Six months after opening a brick-and-mortar location of their Humble Revelry food trailer at 197 Route 7 in Milton, chefs and business partners Andrew Gonyon and Michael Ummarino have divided the daily menu between them. Gonyon and his wife, Tennille McGregor, have also launched a monthly Better Days Supper Club, the second of which will celebrate Black History Month on February 22.
The New England Culinary Institute-trained Ummarino, 38, runs the rotating daily lunch menu, which might feature a chicken salad sandwich with a cup of tomato bisque or a local beef patty with housemade local pork sausage, a local egg and cheese, served with hand-cut fries.
Gonyon, 44, who is known as “Chef Pops” and has worked in kitchens since his teen years, focuses on dinner: macaroni and three cheeses topped with house barbecue and house ranch sauces; or fried, cornmeal-crusted cod fillets with fries.

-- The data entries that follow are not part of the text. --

import Mathlib.RingTheory.LocalRing.Basic
import Mathlib.LinearAlgebra.Span.Basic
import HarnessLib

/-!
# Route `SignedLowerHalves`, crux L `SmallImageLowerHalfBothSigns` (stmt-BirchSwinnertonDyer-23599), line `rtt_w3` v13 — E2, row F1-carrier (5′), LEAD:
# THE COEFFICIENT EMBEDDING `σ : 𝒪_{K_v} → 𝒪_S` IS PINNED BY AN EQUIVARIANT TRANSPORT (kernel form of the LEAD's F1 design ruling)

WHY (BRIEF-E2 rev 3.1 §2 row `Col`, bus ruling 2026-08-30 «(β) F1-carrier DESIGN RULING»). The Coleman carrier `Q` of `charRoad_E2_of_localisation` is built
from the curve-side local signed dual `XLoc_W` (Kim–Park) and the stub's transport `j : W[p^∞]|_{G_{K_v}} → (F_S/𝒪_S)(θ)`; the `𝒪_{K_v}`-structure of
`W[p^∞]|_{G_{K_v}}` (J-CURVE: `α : W[p^∞] ≃ K_v/𝒪_{K_v}(χW)`, `χW : G_{K_v} ↠ 𝒪_{K_v}ˣ` SURJECTIVE) must be matched with the `𝒪_S`-structure of the target
along SOME ring map `σ : 𝒪_{K_v} → 𝒪_S`, and the ruling says `σ` is not a choice. This file is that statement in pure algebra (`exists_unique_ringHom_of_equivariant`):
if a group `G` acts on an `O₁`-module `N` through a character `χ : G → O₁ˣ` whose image is ALL units of the LOCAL ring `O₁`, and on an `O₂`-module `M` through
`θ : G → O₂ˣ`, and `j : N →+ M` is `G`-equivariant with `O₂`-FAITHFUL span of its image, then there is a UNIQUE ring map `σ : O₁ →+* O₂` with
`j (u • n) = σ u • j n` — every element of a local ring is a unit or `1 −` a unit, so `χ(G)` spans `O₁` over `ℤ`. THEOREMS ONLY; nothing about E2 is proved.
[cite: KimPark2017, §3 (Def. 3.13)] [folklore]
-/

set_option linter.dupNamespace false -- D-0017: single-problem summit, the namespace repeats the problem name by design
set_option autoImplicit false

namespace Summit.BirchSwinnertonDyer.BirchSwinnertonDyer.Theorems.SmallImageRttCharRoad

universe u v w x

/-- **An equivariant transport pins the coefficient embedding.** `G` acts on the `O₁`-module `N` through `χ : G →* O₁ˣ` with `χ` ONTO the units of the
LOCAL ring `O₁`, and on the `O₂`-module `M` through `θ : G →* O₂ˣ`; `j : N →+ M` satisfies `j (χ g • n) = θ g • j n`, and `O₂` acts faithfully on the
`O₂`-span of `j(N)`. Then there is a unique ring map `σ : O₁ →+* O₂` with `j (u • n) = σ u • j n` for all `u`, `n`. [folklore] -/
theorem exists_unique_ringHom_of_equivariant {G : Type u} [Group G] {O₁ : Type v} [CommRing O₁] [IsLocalRing O₁] {O₂ : Type w} [CommRing O₂]
    {N : Type x} [AddCommGroup N] [Module O₁ N] {M : Type x} [AddCommGroup M] [Module O₂ M]
    (χ : G →* O₁ˣ) (hχ : Function.Surjective χ) (θ : G →* O₂ˣ) (j : N →+ M)
    (hj : ∀ (g : G) (n : N), j ((χ g : O₁) • n) = (θ g : O₂) • j n)
    (hfaith : ∀ a : O₂, (∀ n : N, a • j n = 0) → a = 0) :
    ∃! σ : O₁ →+* O₂, ∀ (u : O₁) (n : N), j (u • n) = σ u • j n := by
  -- uniqueness of the multiplier attached to `u`
  have huniq : ∀ a b : O₂, (∀ n : N, a • j n = b • j n) → a = b := fun a b h ↦
    sub_eq_zero.mp (hfaith _ fun n ↦ by rw [sub_smul, h n, sub_self])
  -- existence of the multiplier: units come from `G`, non-units are `1 - unit`
  have hex : ∀ u : O₁, ∃ a : O₂, ∀ n : N, j (u • n) = a • j n := fun u ↦ by
    rcases IsLocalRing.isUnit_or_isUnit_one_sub_self u with hu | hu
    · obtain ⟨g, hg⟩ := hχ hu.unit
      refine ⟨θ g, fun n ↦ ?_⟩
      rw [← hj, hg, IsUnit.unit_spec]
    · obtain ⟨g, hg⟩ := hχ hu.unit
      refine ⟨1 - θ g, fun n ↦ ?_⟩
      have h1 : u • n = n - (1 - u) • n := by rw [sub_smul, one_smul, sub_sub_cancel]
      rw [h1, map_sub, ← IsUnit.unit_spec hu, ← hg, hj, sub_smul, one_smul]
  choose σf hσf using hex
  -- the ring map
  let σ : O₁ →+* O₂ :=
    { toFun := σf
      map_one' := huniq _ _ fun n ↦ by rw [← hσf, one_smul, one_smul]
      map_mul' := fun u u' ↦ huniq _ _ fun n ↦ by rw [← hσf, mul_smul, hσf, hσf, mul_smul]
      map_zero' := huniq _ _ fun n ↦ by rw [← hσf, zero_smul, map_zero, zero_smul]
      map_add' := fun u u' ↦ huniq _ _ fun n ↦ by rw [← hσf, add_smul, map_add, hσf, hσf, add_smul] }
  refine ⟨σ, fun u n ↦ hσf u n, fun τ hτ ↦ RingHom.ext fun u ↦ huniq _ _ fun n ↦ ?_⟩
  rw [← hτ, hσf]
  rfl

end Summit.BirchSwinnertonDyer.BirchSwinnertonDyer.Theorems.SmallImageRttCharRoad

He also offers specials, such as spaghetti all’assassina: spicy, charred spaghetti with tomato sauce, ground local beef and a local poached egg.

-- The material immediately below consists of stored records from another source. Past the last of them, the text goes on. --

/-- `Y⊥` — the kinetic currents ORTHOGONAL to the collision invariants in `L²` of the local Maxwellian, tested against the
gradients of the reference fields: traceless peculiar stress against `∇w/ϑ` plus the kinetic heat current `(‖c‖² − 5ϑ)c` against
`∇ϑ/(2ϑ²)`, `c = v − w(x)` (Chapman–Enskog driving terms). -/
def Yperp (ϑ : T3 → ℝ) (w : T3 → V3) (y : T3 × V3) : ℝ :=
  (∑ k : Fin 3, ∑ j : Fin 3, (Torus.partialDeriv k w y.1) j *
      ((y.2 - w y.1) k * (y.2 - w y.1) j - if k = j then ‖y.2 - w y.1‖ ^ 2 / 3 else 0)) / ϑ y.1 +
    (∑ k : Fin 3, Torus.partialDeriv k ϑ y.1 * (y.2 - w y.1) k) * (‖y.2 - w y.1‖ ^ 2 - 5 * ϑ y.1) /
      (2 * ϑ y.1 ^ 2)

/-- `Ylin` — the part of the production LINEAR in the momentum / energy fluctuations with coefficient `1 − Z(ρσ³)`: the linear
response of the collisional flux, to be cancelled by the collisional transfer (it vanishes for the ideal gas). -/
def Ylin (σ : ℝ) (ρ ϑ : T3 → ℝ) (w : T3 → V3) (y : T3 × V3) : ℝ :=
  (1 - hsCompressibility (ρ y.1 * σ ^ 3)) *
    ((∑ k : Fin 3, Torus.partialDeriv k ϑ y.1 * (y.2 - w y.1) k) / ϑ y.1 +
      (‖y.2 - w y.1‖ ^ 2 - 3 * ϑ y.1) * Torus.divergence w y.1 / (3 * ϑ y.1))

/-- `Y0` — the density response of the excess pressure: `−((Z − 1) + ρσ³ Z′) div w` at the particle's position. -/
def Yzero (σ : ℝ) (ρ : T3 → ℝ) (w : T3 → V3) (x : T3) : ℝ :=
  -((hsCompressibility (ρ x * σ ^ 3) - 1) + ρ x * σ ^ 3 * deriv hsCompressibility (ρ x * σ ^ 3)) *
    Torus.divergence w x

/-- The explicit reference activity of the line (same as the lead's glue): `b_s = ρ_s · Rf(σ³ρ_s)`. -/
def bref (Rf : ℝ → ℝ) (σ : ℝ) (ρ : ℝ → T3 → ℝ) (s : ℝ) (x : T3) : ℝ :=
  ρ s x * Rf (σ ^ 3 * ρ s x)

/-- The relative entropy of the true law at time `s` with respect to the explicit reference, real-valued:
`H_N(s) = KL(lawAt Φ λ_N s ‖ localGibbsLaw σ b_s u_s θ_s).toReal`. -/
def Href (σ : ℝ) (a₀ θ₀ : T3 → ℝ) (u₀ : T3 → V3) (Rf : ℝ → ℝ) (ρ θ : ℝ → T3 → ℝ) (u : ℝ → T3 → V3)
    (N : ℕ) (Φ : HardSphereFlow (Torus.geometry (Fin 3)) (hsDiameter σ N) (N + 1)) (s : ℝ) : ℝ :=
  (klDiv (Φ.lawAt (localGibbsLaw σ a₀ u₀ θ₀ N Φ) s)
    (localGibbsLaw σ (bref Rf σ ρ s) (u s) (θ s) N Φ)).toReal

/-- The collisional transfer over `(s, s′]` of the TIME-DEPENDENT reference observable along the orbit of `z`:
`Σ_{r_c ∈ C ∩ (s,s′]} [G_{r_c}(γ r_c) − G_{r_c}(γ r_c⁻)]` (the finsum of the landed `_td` balance law). -/
def refJumps (σ : ℝ) (Rf : ℝ → ℝ) (ρ θ : ℝ → T3 → ℝ) (u : ℝ → T3 → V3) (N : ℕ)
    (Φ : HardSphereFlow (Torus.geometry (Fin 3)) (hsDiameter σ N) (N + 1)) (s s' : ℝ)
    (z : Config (N + 1) (Fin 3) T3) : ℝ :=
  ∑ᶠ rc ∈ collisionTimes (Torus.geometry (Fin 3)) (hsDiameter σ N) (fun r => Φ.flow r z) ∩ Set.Ioc s s',
    collisionJump (refSum (bref Rf σ ρ rc) (θ rc) (u rc)) (fun r => Φ.flow r z) rc

/-! ## §1 The certified cut: the one-body production splits as `Y⊥ + Ylin + Y0` (polynomial identity)

Variables at one space–time point: `ρ, θ ≠ 0`, `χ = Z(ρσ³)`, `dχ = χ′(ρ)` (so `ρ dχ = ρσ³Z′`), time derivatives `ρt, θt, ut`,
space derivatives `dρ k = ∂_kρ`, `dθ k = ∂_kθ`, `du k j = ∂_k u_j`, the thermodynamically consistent activity
`∂ log b = ((χ + ρ dχ)/ρ) ∂ρ` (Gibbs–Duhem, as in the lead's `hsEuler_entropyVariable_identity`), a particle velocity `v` and its
peculiar velocity `c = v − u`. Hypotheses = the primitive hard-sphere Euler equations at the point (continuity, Euler, temperature:
landed `HydroLimitInBandClock.hsEuler_primitiveInBand`). Dropping any one of them breaks the identity (the `ring` check fails), which is
how §3 of the Disproof ("every balance law is load-bearing") is honoured by the cut itself. -/

/-- **The one-body entropy production decomposes as `Y⊥ + Ylin + Y0` (polynomial form).** [folklore] -/
theorem oneBodyProduction_decomposition (ρ θ χ dχ ρt θt : ℝ) (u ut dρ dθ v : Fin 3 → ℝ)
    (du : Fin 3 → Fin 3 → ℝ) (hρ : ρ ≠ 0) (hθ : θ ≠ 0)
    (hP1 : ρt = -(∑ k, u k * dρ k) - ρ * ∑ k, du k k)
    (hP2 : ∀ j, ut j = -(∑ k, u k * du k j) - ρ⁻¹ * (θ * (χ + ρ * dχ) * dρ j + ρ * χ * dθ j))
    (hP3 : θt = -(∑ k, u k * dθ k) - 2 / 3 * θ * χ * ∑ k, du k k) :
    let κ : ℝ := χ + ρ * dχ
    let c : Fin 3 → ℝ := fun j => v j - u j
    let csq : ℝ := ∑ j, c j ^ 2
    -- (∂_r + v·∇) of `log b − (3/2) log(2πθ) − |v − u|²/(2θ)` with `∂ log b = (κ/ρ) ∂ρ`
    let production : ℝ :=
      κ / ρ * (ρt + ∑ k, v k * dρ k) - 3 / (2 * θ) * (θt + ∑ k, v k * dθ k) +
        (∑ j, c j / θ * (ut j + ∑ k, v k * du k j)) + csq / (2 * θ ^ 2) * (θt + ∑ k, v k * dθ k)
    let Yp : ℝ :=
      (∑ k, ∑ j, du k j * (c k * c j - if k = j then csq / 3 else 0)) / θ +
        (∑ k, dθ k * c k) * (csq - 5 * θ) / (2 * θ ^ 2)
    let Yl : ℝ := (1 - χ) * ((∑ k, dθ k * c k) / θ + (csq - 3 * θ) * (∑ k, du k k) / (3 * θ))
    let Yz : ℝ := -((χ - 1) + ρ * dχ) * ∑ k, du k k
    production = Yp + Yl + Yz := by
  intro κ c csq production Yp Yl Yz
  simp only [production, Yp, Yl, Yz, κ, csq, c, Fin.sum_univ_three, Fin.isValue, Fin.reduceEq, if_true, if_false]
  simp only [Fin.sum_univ_three] at hP1 hP2 hP3
  have h20 := hP2 0
  have h21 := hP2 1
  have h22 := hP2 2
  rw [hP1, hP3, h20, h21, h22]
  field_simp
  ring

/-! ## §2 The typed statements of the line

Common frame (verbatim the lead's heart frame, so that the glue to `GronwallCoreInBand` is the same): an insertion factor `Rf`
analytic on the ball of radius `r` with its defining properties (produced by the landed `Theorems.stub_eosRatioAnalytic`);
`∃ η_h > 0`; continuous positive profiles; `∃ σ₀`; `0 < σ < σ₀`; a classical hs-Euler solution on `[0,T)` with packing `< η_h`
throughout; a flow family; the `t = 0` tie; `t ∈ (0, T)`. -/

/-- **B1 = `ContinuousEntropyBalanceInBand` (provable now, M–L).** In the frame, for every `N`: (i) `H_N(s) < ∞` on `[0,t]`;
(ii) `s ↦ H_N(s)` is continuous on `[0,t]`; (iii) for `0 ≤ s ≤ s′ ≤ t` the EXACT balance
`H_N(s′) − H_N(s) = −E_{λ_N}[∫_s^{s′} Σ_i Dref_r(z_i(r)) dr] − E_{λ_N}[refJumps(s,s′)] + log Z_pos(b_{s′}) − log Z_pos(b_s)`.
Ingredients, all landed: `EntropyClockDock.toReal_klDiv_lawAt_eq_integral` (KL along the flow as an explicit integral, Liouville),
`IsHardSphereTrajectory.sub_eq_integral_add_finsum_collisionJump_td` (trajectory balance for time-dependent observables),
Gaussian/energy integrability under `λ_N` (`integrable_sum_norm_sq_flow`), smoothness in `(s,x)` of the reference in band
(analytic `Rf`, smooth Euler slices), dominated convergence for (ii). -/
def ContinuousEntropyBalanceInBand : Prop :=
  ∀ (r : ℝ) (Rf : ℝ → ℝ), 0 < r →
    (∃ p : FormalMultilinearSeries ℝ ℝ ℝ, HasFPowerSeriesOnBall Rf p 0 (ENNReal.ofReal r)) →
    (∀ x ∈ Set.Ioo (-r) r, 0 < Rf x ∧ Rf x * (∑' j : ℕ, bE j / (j.factorial : ℝ) * (x * Rf x) ^ j) = 1) →
    (∀ x ∈ Set.Icc 0 r, 1 ≤ Rf x ∧ Rf x ≤ 2) → ContinuousOn Rf (Set.Icc 0 r) →
    (∀ x ∈ Set.Ioo (-r) r, ∀ R ∈ Set.Icc (1 / 2 : ℝ) 2,
      R * (∑' j : ℕ, bE j / (j.factorial : ℝ) * (x * R) ^ j) = 1 → R = Rf x) →
  ∃ ηh : ℝ, 0 < ηh ∧ ∀ (a₀ θ₀ : T3 → ℝ) (u₀ : T3 → V3), Continuous a₀ → Continuous θ₀ → Continuous u₀ →
    (∀ x, 0 < a₀ x) → (∀ x, 0 < θ₀ x) → ∃ σ₀ : ℝ, 0 < σ₀ ∧ ∀ σ : ℝ, 0 < σ → σ < σ₀ →
    ∀ (T : ℝ) (ρ θ : ℝ → T3 → ℝ) (u : ℝ → T3 → V3), IsHardSphereEulerSolution σ T ρ u θ →
    (∀ t ∈ Set.Ico 0 T, ∀ x, ρ t x * σ ^ 3 < ηh) →
    ∀ Φ : (N : ℕ) → HardSphereFlow (Torus.geometry (Fin 3)) (hsDiameter σ N) (N + 1),
    TendstoHydroFieldsAt (fun N => localGibbsLaw σ a₀ u₀ θ₀ N (Φ N)) Φ ρ u θ 0 →
    ∀ t ∈ Set.Ioo 0 T, ∀ N : ℕ,
      (∀ s ∈ Set.Icc 0 t,
        klDiv ((Φ N).lawAt (localGibbsLaw σ a₀ u₀ θ₀ N (Φ N)) s)
          (localGibbsLaw σ (bref Rf σ ρ s) (u s) (θ s) N (Φ N)) ≠ ⊤) ∧
      ContinuousOn (Href σ a₀ θ₀ u₀ Rf ρ θ u N (Φ N)) (Set.Icc 0 t) ∧
      ∀ s s' : ℝ, 0 ≤ s → s ≤ s' → s' ≤ t →
        Href σ a₀ θ₀ u₀ Rf ρ θ u N (Φ N) s' - Href σ a₀ θ₀ u₀ Rf ρ θ u N (Φ N) s =
          -(∫ z, (∫ r in s..s', ∑ i, Dref (bref Rf σ ρ) θ u r ((Φ N).flow r z i))
              ∂(localGibbsLaw σ a₀ u₀ θ₀ N (Φ N))) -
            (∫ z, refJumps σ Rf ρ θ u N (Φ N) s s' z ∂(localGibbsLaw σ a₀ u₀ θ₀ N (Φ N))) +
            (Real.log (posPartition (bref Rf σ ρ s') (hsDiameter σ N) (N + 1)) -
              Real.log (posPartition (bref Rf σ ρ s) (hsDiameter σ N) (N + 1)))

/-- **P3 = `KineticOneBlockInMeanInBand` (OPEN — THE KINETIC HEART).** In the frame, for every `t ∈ (0,T)` there is `C ≥ 0`
such that for every `ε > 0`, eventually in `N`, on EVERY sub-interval `[s,s′] ⊂ [0,t]` the mean of the time-integrated orthogonal
kinetic current along the TRUE flow is bounded below:
`−E_{λ_N}[∫_s^{s′} Σ_i Y⊥_r(x_i(r), v_i(r)) dr] ≤ C ∫_s^{s′} H_N(r) dr + ε (N+1)`.
Informally: the traceless peculiar stress tested against `∇u_r/θ_r` and the kinetic heat current tested against `∇θ_r/(2θ_r²)` have
mean `O(entropy) + o(N)` along the evolution — isotropy and vanishing heat flux IN MEAN, with the one-block entropy allowance.
ONE-SIDED and FIRST-MOMENT: no exponential moment, window, cut-off or clamp is part of the statement (the cubic heat current is in
`L¹(f_r)`). Fed by: entropy inequality + window LD under local Gibbs + Gaussian tails (the lead's S4′, S7); OR OVY space–time
averaging + the mean-current Boltzmann hypothesis in band (`KineticCurrentErgodicityInBand` + heat-flux twin, crux idea
`shell-stosszahlansatz`); OR the collision information ledger (`⟨C_in⟩ → 0`, crux idea `collision-information-ledger`).
Why it might fail: it is the kinetic half of the conjunct's dissipative content — false iff deterministic spheres at fixed small
packing keep an `O(1)` mean anisotropic stress / heat flux before the shock (an `O(1)` effective viscosity at Euler scaling, or
ballistic energy carried in the cubic tail: HighMomentumCutoff in `L¹` form). -/
def KineticOneBlockInMeanInBand : Prop :=
  ∀ (r : ℝ) (Rf : ℝ → ℝ), 0 < r →
    (∃ p : FormalMultilinearSeries ℝ ℝ ℝ, HasFPowerSeriesOnBall Rf p 0 (ENNReal.ofReal r)) →
    (∀ x ∈ Set.Ioo (-r) r, 0 < Rf x ∧ Rf x * (∑' j : ℕ, bE j / (j.factorial : ℝ) * (x * Rf x) ^ j) = 1) →
    (∀ x ∈ Set.Icc 0 r, 1 ≤ Rf x ∧ Rf x ≤ 2) → ContinuousOn Rf (Set.Icc 0 r) →
    (∀ x ∈ Set.Ioo (-r) r, ∀ R ∈ Set.Icc (1 / 2 : ℝ) 2,
      R * (∑' j : ℕ, bE j / (j.factorial : ℝ) * (x * R) ^ j) = 1 → R = Rf x) →
  ∃ ηh : ℝ, 0 < ηh ∧ ∀ (a₀ θ₀ : T3 → ℝ) (u₀ : T3 → V3), Continuous a₀ → Continuous θ₀ → Continuous u₀ →
    (∀ x, 0 < a₀ x) → (∀ x, 0 < θ₀ x) → ∃ σ₀ : ℝ, 0 < σ₀ ∧ ∀ σ : ℝ, 0 < σ → σ < σ₀ →
    ∀ (T : ℝ) (ρ θ : ℝ → T3 → ℝ) (u : ℝ → T3 → V3), IsHardSphereEulerSolution σ T ρ u θ →
    (∀ t ∈ Set.Ico 0 T, ∀ x, ρ t x * σ ^ 3 < ηh) →
    ∀ Φ : (N : ℕ) → HardSphereFlow (Torus.geometry (Fin 3)) (hsDiameter σ N) (N + 1),
    TendstoHydroFieldsAt (fun N => localGibbsLaw σ a₀ u₀ θ₀ N (Φ N)) Φ ρ u θ 0 →
    ∀ t ∈ Set.Ioo 0 T, ∃ C : ℝ, 0 ≤ C ∧ ∀ ε : ℝ, 0 < ε → ∃ N₀ : ℕ, ∀ N : ℕ, N₀ ≤ N →
      ∀ s s' : ℝ, 0 ≤ s → s ≤ s' → s' ≤ t →
        -(∫ z, (∫ r in s..s', ∑ i, Yperp (θ r) (u r) ((Φ N).flow r z i))
            ∂(localGibbsLaw σ a₀ u₀ θ₀ N (Φ N))) ≤
          C * (∫ r in s..s', Href σ a₀ θ₀ u₀ Rf ρ θ u N (Φ N) r) + ε * ((N : ℝ) + 1)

Asked where the business’ name comes from, Gonyon recalled with a chuckle that a chef and mentor once advised him “to humble myself.” Ummarino’s wife added the word “revelry” to make it feel like a party.
For the February Better Days Supper Club dinner, Gonyon, who is a seventh-generation Black Vermonter, has created a seven-course prix-fixe menu, which must be reserved ahead for $100 or $175 per couple. Dishes include shrimp and grits and West African-style beef cheeks with jollof rice in the form of Italian arancini.
Humble Revelry serves lunch Tuesday through Friday, noon to 4 p.m., followed by dinner until 8 p.m., with table service all day. Both menus are served simultaneously on Saturday from noon to 8 p.m.
This article appears in Feb 5-11, 2025.